***** SUPPLIED MATERIAL

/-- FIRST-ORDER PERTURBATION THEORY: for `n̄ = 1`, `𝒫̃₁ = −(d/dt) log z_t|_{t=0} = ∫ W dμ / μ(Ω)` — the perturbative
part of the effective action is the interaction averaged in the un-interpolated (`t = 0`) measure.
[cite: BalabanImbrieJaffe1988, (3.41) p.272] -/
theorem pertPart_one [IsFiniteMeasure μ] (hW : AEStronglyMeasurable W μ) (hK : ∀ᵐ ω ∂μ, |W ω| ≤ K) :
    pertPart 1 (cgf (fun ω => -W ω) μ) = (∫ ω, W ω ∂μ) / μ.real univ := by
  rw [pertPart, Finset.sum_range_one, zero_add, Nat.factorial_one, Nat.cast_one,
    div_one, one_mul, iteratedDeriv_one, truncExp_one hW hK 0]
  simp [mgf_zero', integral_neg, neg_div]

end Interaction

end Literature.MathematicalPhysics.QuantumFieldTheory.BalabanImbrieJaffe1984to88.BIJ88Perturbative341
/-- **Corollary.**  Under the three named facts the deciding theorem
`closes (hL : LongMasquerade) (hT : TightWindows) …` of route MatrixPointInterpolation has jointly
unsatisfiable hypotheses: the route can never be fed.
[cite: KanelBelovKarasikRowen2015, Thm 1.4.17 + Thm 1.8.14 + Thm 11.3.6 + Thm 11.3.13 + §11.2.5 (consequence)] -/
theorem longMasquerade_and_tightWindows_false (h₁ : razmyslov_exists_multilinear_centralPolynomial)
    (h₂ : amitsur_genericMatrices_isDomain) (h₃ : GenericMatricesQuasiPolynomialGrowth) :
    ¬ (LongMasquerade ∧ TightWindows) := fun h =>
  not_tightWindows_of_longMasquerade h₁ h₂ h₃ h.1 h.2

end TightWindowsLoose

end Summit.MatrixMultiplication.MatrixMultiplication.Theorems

**********
***** SUPPLIED MATERIAL

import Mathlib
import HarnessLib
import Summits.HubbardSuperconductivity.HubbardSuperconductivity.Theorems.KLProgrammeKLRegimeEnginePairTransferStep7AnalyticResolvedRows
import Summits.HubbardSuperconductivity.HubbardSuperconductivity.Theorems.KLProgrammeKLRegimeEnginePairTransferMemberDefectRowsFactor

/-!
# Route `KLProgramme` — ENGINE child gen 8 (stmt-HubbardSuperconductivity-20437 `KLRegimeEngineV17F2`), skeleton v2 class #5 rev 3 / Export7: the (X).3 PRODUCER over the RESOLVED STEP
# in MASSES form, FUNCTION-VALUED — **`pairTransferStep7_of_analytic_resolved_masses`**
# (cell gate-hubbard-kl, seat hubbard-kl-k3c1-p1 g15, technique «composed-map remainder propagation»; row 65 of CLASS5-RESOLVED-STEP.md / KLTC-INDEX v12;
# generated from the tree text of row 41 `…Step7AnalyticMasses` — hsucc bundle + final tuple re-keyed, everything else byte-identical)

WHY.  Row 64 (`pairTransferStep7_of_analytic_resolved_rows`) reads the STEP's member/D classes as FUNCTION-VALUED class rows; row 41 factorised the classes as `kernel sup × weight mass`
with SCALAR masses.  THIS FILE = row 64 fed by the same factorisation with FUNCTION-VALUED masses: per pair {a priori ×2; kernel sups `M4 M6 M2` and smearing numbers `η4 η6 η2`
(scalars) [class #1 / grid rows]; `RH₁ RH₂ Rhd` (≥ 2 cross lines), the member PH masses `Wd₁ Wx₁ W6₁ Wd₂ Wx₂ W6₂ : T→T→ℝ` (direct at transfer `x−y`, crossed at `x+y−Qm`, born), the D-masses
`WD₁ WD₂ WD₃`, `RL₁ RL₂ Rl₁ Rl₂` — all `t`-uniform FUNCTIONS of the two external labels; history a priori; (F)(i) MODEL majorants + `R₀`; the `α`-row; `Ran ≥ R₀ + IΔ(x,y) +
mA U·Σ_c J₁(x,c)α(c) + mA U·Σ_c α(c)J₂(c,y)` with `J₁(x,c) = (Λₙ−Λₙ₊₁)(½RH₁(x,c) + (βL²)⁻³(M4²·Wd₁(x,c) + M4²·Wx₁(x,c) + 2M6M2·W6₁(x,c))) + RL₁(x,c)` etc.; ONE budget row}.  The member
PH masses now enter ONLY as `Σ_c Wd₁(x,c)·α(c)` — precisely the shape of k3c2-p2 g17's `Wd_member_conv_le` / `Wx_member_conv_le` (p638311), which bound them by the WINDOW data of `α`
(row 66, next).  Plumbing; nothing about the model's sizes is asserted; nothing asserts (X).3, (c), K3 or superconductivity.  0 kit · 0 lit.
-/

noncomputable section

**********

● WHAT YOU WILL DO
Print the lines above from the one with "PERTURBATION THEORY: for" through the one with "[cite: KanelBelovKarasikRowen2015, Thm", both included, exactly as written and nothing more.

● EXERCISE OUTPUT
/-- FIRST-ORDER PERTURBATION THEORY: for `n̄ = 1`, `𝒫̃₁ = −(d/dt) log z_t|_{t=0} = ∫ W dμ / μ(Ω)` — the perturbative
part of the effective action is the interaction averaged in the un-interpolated (`t = 0`) measure.
[cite: BalabanImbrieJaffe1988, (3.41) p.272] -/
theorem pertPart_one [IsFiniteMeasure μ] (hW : AEStronglyMeasurable W μ) (hK : ∀ᵐ ω ∂μ, |W ω| ≤ K) :
    pertPart 1 (cgf (fun ω => -W ω) μ) = (∫ ω, W ω ∂μ) / μ.real univ := by
  rw [pertPart, Finset.sum_range_one, zero_add, Nat.factorial_one, Nat.cast_one,
    div_one, one_mul, iteratedDeriv_one, truncExp_one hW hK 0]
  simp [mgf_zero', integral_neg, neg_div]

end Interaction

end Literature.MathematicalPhysics.QuantumFieldTheory.BalabanImbrieJaffe1984to88.BIJ88Perturbative341
/-- **Corollary.**  Under the three named facts the deciding theorem
`closes (hL : LongMasquerade) (hT : TightWindows) …` of route MatrixPointInterpolation has jointly
unsatisfiable hypotheses: the route can never be fed.
[cite: KanelBelovKarasikRowen2015, Thm 1.4.17 + Thm 1.8.14 + Thm 11.3.6 + Thm 11.3.13 + §11.2.5 (consequence)] -/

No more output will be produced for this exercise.